Collected data entries:
=======

import Summits.KontsevichZagierPeriods.KontsevichZagierPeriods.Theorems.HurwitzMicroSectorsNormalFormPrincipleLevelOne
import Summits.KontsevichZagierPeriods.KontsevichZagierPeriods.Theorems.HurwitzMicroSectorsNormalFormPrincipleSlabASubPtK20
import Summits.KontsevichZagierPeriods.KontsevichZagierPeriods.Theorems.HurwitzMicroSectorsNormalFormPrincipleAlgCarriers
import Summits.KontsevichZagierPeriods.KontsevichZagierPeriods.Theorems.HurwitzMicroSectorsNormalFormPrincipleM2FiveZetaTwo

/-!
# `NormalFormPrinciple` (stmt-KontsevichZagierPeriods-3869), line `SketchIdeator1` — leaf `stub_boxRigidity`:
# weight two, level `K`, off the diagonal: integrating out the triangle for the kernel `1/(1 − u^K)` (rule 3)

Registered sub-goal `levelK_triangle_sub_dimOne` of the layer "Conjecture 1 for the boxes
`[(0,1)², c x^a y^b/(1 − x^K y^K)]` with `a ≠ b`" (lead file `…LevelK`). For `b < a`, a level
`K ≥ 1` and a REAL-ALGEBRAIC coefficient `c` (`IsAlgebraic ℚ c`), the triangle representation
`R = [T, g]`, `T = {0 < z₀ < 1, 0 ≤ z₁ ≤ z₀}`, `g = c z₀^{a−b−1} z₁^b/(1 − z₁^K)`, and the
one-dimensional representation `N₁ = [(0,1), (c/(a−b)) (s^b − s^a)/(1 − s^K)]` differ by a relation
of the Kontsevich–Zagier calculus. The chain of moves is the one of the level-two case
(`AlgLevelTwo.levelTwo_triangle_sub_dimOne`), with the kernel `1/(1 − w₀²)` replaced by
`1/(1 − w₀^K)`:

1. (rule 2) swap the two coordinates (`KZ.of_sub_of_reindex_mem_relations`): the domain becomes
   `{0 < w₁ < 1, 0 ≤ w₀ ≤ w₁}` and the integrand `h = c w₁^{a−b−1} w₀^b/(1 − w₀^K)`;
2. (rule 1) null adjustment: the swapped domain and the closed-fibre band
   `B₂ = {0 < w₀ < 1, w₀ ≤ w₁ ≤ 1}` over the base `(0,1)` both contain the `ℚ`-semialgebraic set
   `W = {0 < w₀ ≤ w₁ < 1}` up to the null segments `{w₀ = 0}`, `{w₁ = 1}`
   (`KZ.IntegralRep.of_sub_of_restrict_mem_relations`, `KZ.of_sub_of_mem_relations_of_eqOn`);
3. (rule 3) ONE Newton–Leibniz move along `w₁ ∈ [w₀, 1]` with the primitive
   `F = (c/(a−b)) w₁^{a−b} w₀^b/(1 − w₀^K)`, `∂F/∂w₁ = h`, and the endpoint identity
   `F(w₀, 1) − F(w₀, w₀) = (c/(a−b)) (w₀^b − w₀^{a−b} w₀^b)/(1 − w₀^K)
     = (c/(a−b)) (w₀^b − w₀^a)/(1 − w₀^K)`, since `w₀^{a−b} w₀^b = w₀^a`.

The function `h` and the primitive `F` are `ℚ`-semialgebraic on the band (`1 − w₀^K > 0` there, as
`0 < w₀ < 1` and `K ≠ 0`): the constant `c` is (`isSemialgebraicFunOn_const_of_isAlgebraic`) and
the remaining factor is a quotient of `ℚ`-polynomials (`IsSemialgebraicFunOn.mul_holds`).

References: M. Kontsevich, D. Zagier, *Periods* (2001), §1.2 rules (1)–(3). No new definitions.
-/

noncomputable section

open MeasureTheory Set
open Literature.NumberTheory.Transcendental Literature.NumberTheory.Transcendental.KZ
open Literature.ModelTheory.ExponentialFields (IsSemialgebraic)

namespace Summit.KontsevichZagierPeriods.HurwitzMicroSectors.NormalFormPrinciple.PiBox.LevelK

/-! ### Semialgebraicity with an algebraic coefficient, the primitive along the last coordinate -/

/-- On a `ℚ`-semialgebraic set `B ⊆ ℝ²` on which `1 − w₀^K ≠ 0`, the function
`w ↦ c · p(w)/(1 − w₀^K)` with `p ∈ ℚ[w₀, w₁]` and `c` real algebraic is `ℚ`-semialgebraic: the
constant `c` is (`isSemialgebraicFunOn_const_of_isAlgebraic`) and `p/(1 − w₀^K)` is a quotient of
`ℚ`-polynomials. [cite: BochnakCosteRoy1998, Prop. 2.2.6] -/
theorem lk_atsd_isSemialgebraicFunOn (K : ℕ) {B : Set (Fin 2 → ℝ)} (hB : IsSemialgebraic ℚ B)
    (hden : ∀ w ∈ B, (0:ℝ) < 1 - w 0 ^ K) {c : ℝ} (hc : IsAlgebraic ℚ c)
    (p : MvPolynomial (Fin 2) ℚ) :
    IsSemialgebraicFunOn ℚ B (fun w => c * MvPolynomial.aeval w p / (1 - w 0 ^ K)) := by
  have hq : ∀ w ∈ B,
      MvPolynomial.aeval w (1 - MvPolynomial.X 0 ^ K : MvPolynomial (Fin 2) ℚ) ≠ 0 :=
    fun w hw => by
    simp only [map_sub, map_one, map_pow, MvPolynomial.aeval_X]
    exact (hden w hw).ne'
  refine (IsSemialgebraicFunOn.mul_holds (isSemialgebraicFunOn_const_of_isAlgebraic hB hc)
    (isSemialgebraicFunOn_aeval_div_aeval hB p (1 - MvPolynomial.X 0 ^ K) hq)).congr
    fun w _ => ?_
  simp only [Pi.mul_apply, map_sub, map_one, map_pow, MvPolynomial.aeval_X]
  exact (mul_div_assoc _ _ _).symm

/-- On the unit interval the level-`K` denominator is positive: `0 < 1 − s^K` for `0 ≤ s < 1` and
`K ≥ 1`. [folklore] -/
theorem lk_atsd_den_pos {K : ℕ} (hK : 0 < K) {s : ℝ} (hs0 : 0 ≤ s) (hs1 : s < 1) :
    (0:ℝ) < 1 - s ^ K :=
  sub_pos.2 (pow_lt_one₀ hs0 hs1 (Nat.pos_iff_ne_zero.1 hK))

/-- The derivative of the primitive `s ↦ (c/(a−b)) s^{a−b} x₀^b/(1 − x₀^K)` is the swapped
integrand `c s^{a−b−1} x₀^b/(1 − x₀^K)` (`b < a`, `c` real). [folklore] -/
theorem lk_atsd_hasDerivAt (K a b : ℕ) (c : ℝ) (hab : b < a) (x : Fin 1 → ℝ) (t : ℝ) :
    HasDerivAt (fun s : ℝ => c / ((a - b : ℕ) : ℝ) * (s ^ (a - b) * x 0 ^ b) / (1 - x 0 ^ K))
      (c * (t ^ (a - b - 1) * x 0 ^ b) / (1 - x 0 ^ K)) t := by
  have hne : ((a - b : ℕ) : ℝ) ≠ 0 := Nat.cast_ne_zero.2 (Nat.sub_ne_zero_of_lt hab)
  have h := (((hasDerivAt_pow (a - b) t).mul_const (x 0 ^ b)).const_mul
    (c / ((a - b : ℕ) : ℝ))).div_const (1 - x 0 ^ K)
  refine h.congr_deriv ?_
  rw [mul_assoc (((a - b : ℕ) : ℝ)), ← mul_assoc, div_mul_cancel₀ _ hne]

/-- The endpoint identity of the Newton–Leibniz move: for `b < a` and `c`, `s` real,
`(c/(a−b)) (s^b − s^a)/(1 − s^K) = F(s, 1) − F(s, s)` with
`F(w₀, w₁) = (c/(a−b)) w₁^{a−b} w₀^b/(1 − w₀^K)`, because `s^{a−b} s^b = s^a`. [folklore] -/
theorem lk_atsd_endpoint (K a b : ℕ) (c s : ℝ) (hab : b < a) :
    c / ((a - b : ℕ) : ℝ) * (s ^ b - s ^ a) / (1 - s ^ K) =
      c / ((a - b : ℕ) : ℝ) * ((1:ℝ) ^ (a - b) * s ^ b) / (1 - s ^ K) -
        c / ((a - b : ℕ) : ℝ) * (s ^ (a - b) * s ^ b) / (1 - s ^ K) := by
  rw [one_pow, ← pow_add, Nat.sub_add_cancel hab.le]
  ring

/-! ### The stub -/

/-- **K2 (integrating out the triangle for the kernel `1/(1 − u^K)` with a real-algebraic
coefficient; registered sub-goal of the level-`K` off-diagonal layer of `stub_boxRigidity` in
weight two).** For `K ≥ 1`, `b < a` and `c ∈ ℚ̄ ∩ ℝ`, the triangle representation
`R = [T, c z₀^{a−b−1} z₁^b/(1 − z₁^K)]`, `T = {0 < z₀ < 1, 0 ≤ z₁ ≤ z₀}`, and the one-dimensional
representation `N₁ = [(0,1), (c/(a−b)) (s^b − s^a)/(1 − s^K)]` differ by a relation: swap the
coordinates (rule 2), adjust the two null segments `{w₀ = 0}`, `{w₁ = 1}` (rule 1), and make ONE
Newton–Leibniz move along `w₁ ∈ [w₀, 1]` over the base `(0,1)` with the primitive
`(c/(a−b)) w₁^{a−b} w₀^b/(1 − w₀^K)` (rule 3), whose endpoint difference is
`(c/(a−b)) (w₀^b − w₀^{a−b} w₀^b)/(1 − w₀^K) = (c/(a−b)) (w₀^b − w₀^a)/(1 − w₀^K)`.
[cite: KontsevichZagier2001, §1.2 rules (1)–(3)] -/
theorem levelK_triangle_sub_dimOne (K : ℕ) (hK : 0 < K) (a b : ℕ) (c : ℝ) (hc : IsAlgebraic ℚ c)
    (hab : b < a) (R : IntegralRep 2) (N₁ : IntegralRep 1)
    (hRd : R.domain = KZlog.band {y : Fin 1 → ℝ | 0 < y 0 ∧ y 0 < 1} (fun _ => (0:ℝ)) (fun y => y 0))
    (hRi : EqOn R.integrand (fun z => c * (z 0 ^ (a - b - 1) * z 1 ^ b) / (1 - z 1 ^ K)) R.domain)
    (hN₁d : N₁.domain = {x | ∀ i, x i ∈ Set.Ioo (0:ℝ) 1})
    (hN₁i : EqOn N₁.integrand
      (fun x => c / ((a - b : ℕ) : ℝ) * (x 0 ^ b - x 0 ^ a) / (1 - x 0 ^ K)) N₁.domain) :
    of R - of N₁ ∈ relations := by
  -- the base `τ = N₁.domain = (0,1) ⊆ ℝ¹`
  have hτ : IsSemialgebraic ℚ N₁.domain := N₁.isSemialgebraic_domain
  have hmemτ : ∀ x : Fin 1 → ℝ, x ∈ N₁.domain ↔ 0 < x 0 ∧ x 0 < 1 := fun x => by
    rw [hN₁d]
    exact Fin.forall_fin_one
  -- membership in the triangle, the swapped triangle and the upper band
  have hmemR : ∀ z : Fin 2 → ℝ, z ∈ R.domain ↔ (0 < z 0 ∧ z 0 < 1) ∧ 0 ≤ z 1 ∧ z 1 ≤ z 0 :=
    fun z => by
    rw [hRd]
    exact Iff.rfl
  have hmemR' : ∀ w : Fin 2 → ℝ, w ∈ (R.reindex (Equiv.swap (0 : Fin 2) 1)).domain ↔
      (0 < w 1 ∧ w 1 < 1) ∧ 0 ≤ w 0 ∧ w 0 ≤ w 1 := fun w => by
    rw [IntegralRep.reindex_domain, mem_setOf_eq, hmemR]
    simp only [Equiv.swap_apply_left, Equiv.swap_apply_right]
  have hmemB : ∀ w : Fin 2 → ℝ, w ∈ KZlog.band N₁.domain (fun y => y 0) (fun _ => (1:ℝ)) ↔
      (0 < w 0 ∧ w 0 < 1) ∧ w 0 ≤ w 1 ∧ w 1 ≤ 1 := fun w => LevelOne.tsd_mem_upperBand hN₁d
  -- the common `ℚ`-semialgebraic set `W = {0 < w₀ ≤ w₁ < 1}`
  have hW : IsSemialgebraic ℚ {w : Fin 2 → ℝ | 0 < w 0 ∧ w 0 ≤ w 1 ∧ w 1 < 1} :=
    LevelOne.tsd_isSemialgebraic_W
  have hWm : MeasurableSet {w : Fin 2 → ℝ | 0 < w 0 ∧ w 0 ≤ w 1 ∧ w 1 < 1} :=
    Literature.ModelTheory.ExponentialFields.IsSemialgebraic.measurableSet_holds hW
  have hWR' : {w : Fin 2 → ℝ | 0 < w 0 ∧ w 0 ≤ w 1 ∧ w 1 < 1} ⊆
      (R.reindex (Equiv.swap (0 : Fin 2) 1)).domain := fun w hw =>
    (hmemR' w).2 ⟨⟨hw.1.trans_le hw.2.1, hw.2.2⟩, hw.1.le, hw.2.1⟩
  have hWB : {w : Fin 2 → ℝ | 0 < w 0 ∧ w 0 ≤ w 1 ∧ w 1 < 1} ⊆
      KZlog.band N₁.domain (fun y => y 0) (fun _ => (1:ℝ)) := fun w hw =>
    (hmemB w).2 ⟨⟨hw.1, hw.2.1.trans_lt hw.2.2⟩, hw.2.1, hw.2.2.le⟩
  have hvolR' : volume ((R.reindex (Equiv.swap (0 : Fin 2) 1)).domain \
      {w : Fin 2 → ℝ | 0 < w 0 ∧ w 0 ≤ w 1 ∧ w 1 < 1}) = 0 := by
    refine measure_mono_null (fun w hw => ?_)
      (Measure.pi_hyperplane (fun _ => (volume : Measure ℝ)) 0 0)
    have h := (hmemR' w).1 hw.1
    show w 0 = 0
    by_contra h0
    exact hw.2 ⟨lt_of_le_of_ne h.2.1 (Ne.symm h0), h.2.2, h.1.2⟩
  have hvolB : volume (KZlog.band N₁.domain (fun y => y 0) (fun _ => (1:ℝ)) \
      {w : Fin 2 → ℝ | 0 < w 0 ∧ w 0 ≤ w 1 ∧ w 1 < 1}) = 0 := by
    refine measure_mono_null (fun w hw => ?_)
      (Measure.pi_hyperplane (fun _ => (volume : Measure ℝ)) 1 1)
    have h := (hmemB w).1 hw.1
    show w 1 = 1
    by_contra h1
    exact hw.2 ⟨h.1.1, h.2.1, lt_of_le_of_ne h.2.2 h1⟩
  -- the swapped integrand `h` on `W`, read off `R` through the swap
  have hRW : ∀ w ∈ {w : Fin 2 → ℝ | 0 < w 0 ∧ w 0 ≤ w 1 ∧ w 1 < 1},
      (R.reindex (Equiv.swap (0 : Fin 2) 1)).integrand w =
        c * (w 1 ^ (a - b - 1) * w 0 ^ b) / (1 - w 0 ^ K) := fun w hw => by
    have hw' : (fun i => w (Equiv.swap (0 : Fin 2) 1 i)) ∈ R.domain := hWR' hw
    rw [IntegralRep.reindex_integrand]
    show R.integrand (fun i => w (Equiv.swap (0 : Fin 2) 1 i)) = _
    rw [hRi hw']
    simp only [Equiv.swap_apply_left, Equiv.swap_apply_right]
  -- the upper-band representation `r₂ = [B₂, h]`
  have hB₂ : IsSemialgebraic ℚ (KZlog.band N₁.domain (fun y => y 0) (fun _ => (1:ℝ))) :=
    KZlog.isSemialgebraic_band (isSemialgebraicFunOn_apply hτ 0)
      (by simpa using isSemialgebraicFunOn_ratCast hτ 1)
  have hden : ∀ w ∈ KZlog.band N₁.domain (fun y => y 0) (fun _ => (1:ℝ)),
      (0:ℝ) < 1 - w 0 ^ K := fun w hw =>
    lk_atsd_den_pos hK ((hmemB w).1 hw).1.1.le ((hmemB w).1 hw).1.2
  have hh : IsSemialgebraicFunOn ℚ (KZlog.band N₁.domain (fun y => y 0) (fun _ => (1:ℝ)))
      (fun w => c * (w 1 ^ (a - b - 1) * w 0 ^ b) / (1 - w 0 ^ K)) :=
    (lk_atsd_isSemialgebraicFunOn K hB₂ hden hc
      (MvPolynomial.X 1 ^ (a - b - 1) * MvPolynomial.X 0 ^ b)).congr fun w _ => by simp
  have hintW : IntegrableOn
      (fun w : Fin 2 → ℝ => c * (w 1 ^ (a - b - 1) * w 0 ^ b) / (1 - w 0 ^ K))
      {w : Fin 2 → ℝ | 0 < w 0 ∧ w 0 ≤ w 1 ∧ w 1 < 1} :=
    ((R.reindex (Equiv.swap (0 : Fin 2) 1)).integrableOn.mono_set hWR').congr_fun hRW hWm
  have hsubB : KZlog.band N₁.domain (fun y => y 0) (fun _ => (1:ℝ)) ⊆
      {w : Fin 2 → ℝ | 0 < w 0 ∧ w 0 ≤ w 1 ∧ w 1 < 1} ∪ {w | w 1 = 1} := by
    intro w hw
    have h := (hmemB w).1 hw
    rcases h.2.2.lt_or_eq with h1 | h1
    · exact Or.inl ⟨h.1.1, h.2.1, h1⟩
    · exact Or.inr h1
  have hint : IntegrableOn
      (fun w : Fin 2 → ℝ => c * (w 1 ^ (a - b - 1) * w 0 ^ b) / (1 - w 0 ^ K))
      (KZlog.band N₁.domain (fun y => y 0) (fun _ => (1:ℝ))) :=
    (hintW.union (IntegrableOn.of_measure_zero
      (Measure.pi_hyperplane (fun _ => (volume : Measure ℝ)) 1 1))).mono_set hsubB
  obtain ⟨r₂, hr₂d, hr₂i⟩ : ∃ r₂ : IntegralRep 2,
      r₂.domain = KZlog.band N₁.domain (fun y => y 0) (fun _ => (1:ℝ)) ∧
      r₂.integrand = fun w => c * (w 1 ^ (a - b - 1) * w 0 ^ b) / (1 - w 0 ^ K) :=
    ⟨⟨_, _, hB₂, hh, hint⟩, rfl, rfl⟩
  have hWr₂ : {w : Fin 2 → ℝ | 0 < w 0 ∧ w 0 ≤ w 1 ∧ w 1 < 1} ⊆ r₂.domain := by
    rw [hr₂d]
    exact hWB
  have hvolr₂ : volume (r₂.domain \ {w : Fin 2 → ℝ | 0 < w 0 ∧ w 0 ≤ w 1 ∧ w 1 < 1}) = 0 := by
    rw [hr₂d]
    exact hvolB
  -- (1) rule 2: the swap
  have hS := of_sub_of_reindex_mem_relations R (Equiv.swap (0 : Fin 2) 1)
  -- (2) rule 1: the two null adjustments and the congruence on `W`
  have hres₁ := IntegralRep.of_sub_of_restrict_mem_relations
    (R.reindex (Equiv.swap (0 : Fin 2) 1)) hW hWR' hvolR'
  have hres₂ := IntegralRep.of_sub_of_restrict_mem_relations r₂ hW hWr₂ hvolr₂
  have hcmp : of ((R.reindex (Equiv.swap (0 : Fin 2) 1)).restrict _ hW hWR') -
      of (r₂.restrict _ hW hWr₂) ∈ relations := by
    refine of_sub_of_mem_relations_of_eqOn rfl fun w hw => ?_
    show (R.reindex (Equiv.swap (0 : Fin 2) 1)).integrand w = r₂.integrand w
    rw [hRW w hw, hr₂i]
  -- (3) rule 3: ONE Newton–Leibniz move along `w₁ ∈ [w₀, 1]` over `τ`
  have hs0 : ∀ (x : Fin 1 → ℝ) (t : ℝ), (Fin.snoc x t : Fin 2 → ℝ) 0 = x 0 := fun _ _ => rfl
  have hs1 : ∀ (x : Fin 1 → ℝ) (t : ℝ), (Fin.snoc x t : Fin 2 → ℝ) 1 = t := fun _ _ => rfl
  have hNL : of r₂ - of N₁ ∈ relations := by
    refine newtonLeibnizRel_subset_relations ⟨1, r₂, N₁, fun y => y 0, fun _ => (1:ℝ),
      fun w => c / ((a - b : ℕ) : ℝ) * (w 1 ^ (a - b) * w 0 ^ b) / (1 - w 0 ^ K),
      ?_, isSemialgebraicFunOn_apply hτ 0, (by simpa using isSemialgebraicFunOn_ratCast hτ 1),
      fun x hx => ((hmemτ x).1 hx).2.le, ?_, ?_, ?_, ?_, rfl⟩
    · -- the primitive is `c` times a quotient of `ℚ`-polynomials on the band
      rw [hr₂d]
      refine (lk_atsd_isSemialgebraicFunOn K hB₂ hden hc
        (MvPolynomial.C (1 / ((a - b : ℕ) : ℚ)) *
          (MvPolynomial.X 1 ^ (a - b) * MvPolynomial.X 0 ^ b))).congr fun w _ => ?_
      simp only [map_mul, map_pow, MvPolynomial.aeval_C, MvPolynomial.aeval_X, eq_ratCast,
        Rat.cast_div, Rat.cast_one, Rat.cast_natCast]
      ring
    · -- the band over `τ` with edges `w₀ ≤ w₁ ≤ 1`
      rw [hr₂d]
      rfl
    · -- continuity of the primitive on the closed fibre
      intro x _
      simp only [hs0, hs1]
      exact (by fun_prop : Continuous fun t : ℝ =>
        c / ((a - b : ℕ) : ℝ) * (t ^ (a - b) * x 0 ^ b) / (1 - x 0 ^ K)).continuousOn
    · -- its derivative on the open fibre is the integrand
      intro x _ t _
      rw [hr₂i]
      simp only [hs0, hs1]
      exact lk_atsd_hasDerivAt K a b c hab x t
    · -- the endpoint difference: `(c/(a−b)) (w₀^b − w₀^a)/(1 − w₀^K)`
      intro x hx
      rw [hN₁i hx]
      simp only [hs0, hs1]
      exact lk_atsd_endpoint K a b c (x 0) hab
  -- (4) bookkeeping
  have key : of R - of N₁ = (of R - of (R.reindex (Equiv.swap (0 : Fin 2) 1))) +
      (of (R.reindex (Equiv.swap (0 : Fin 2) 1)) -
        of ((R.reindex (Equiv.swap (0 : Fin 2) 1)).restrict _ hW hWR')) +
      (of ((R.reindex (Equiv.swap (0 : Fin 2) 1)).restrict _ hW hWR') -
        of (r₂.restrict _ hW hWr₂)) -
      (of r₂ - of (r₂.restrict _ hW hWr₂)) + (of r₂ - of N₁) := by
    abel
  rw [key]
  exact relations.add_mem (relations.sub_mem (relations.add_mem (relations.add_mem hS hres₁) hcmp)
    hres₂) hNL

end Summit.KontsevichZagierPeriods.HurwitzMicroSectors.NormalFormPrinciple.PiBox.LevelK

=======

> [What the task requires] List the lines of the entries that include "kernel".

> [Answer section]
# weight two, level `K`, off the diagonal: integrating out the triangle for the kernel `1/(1 − u^K)` (rule 3)
(`AlgLevelTwo.levelTwo_triangle_sub_dimOne`), with the kernel `1/(1 − w₀²)` replaced by
/-- **K2 (integrating out the triangle for the kernel `1/(1 − u^K)` with a real-algebraic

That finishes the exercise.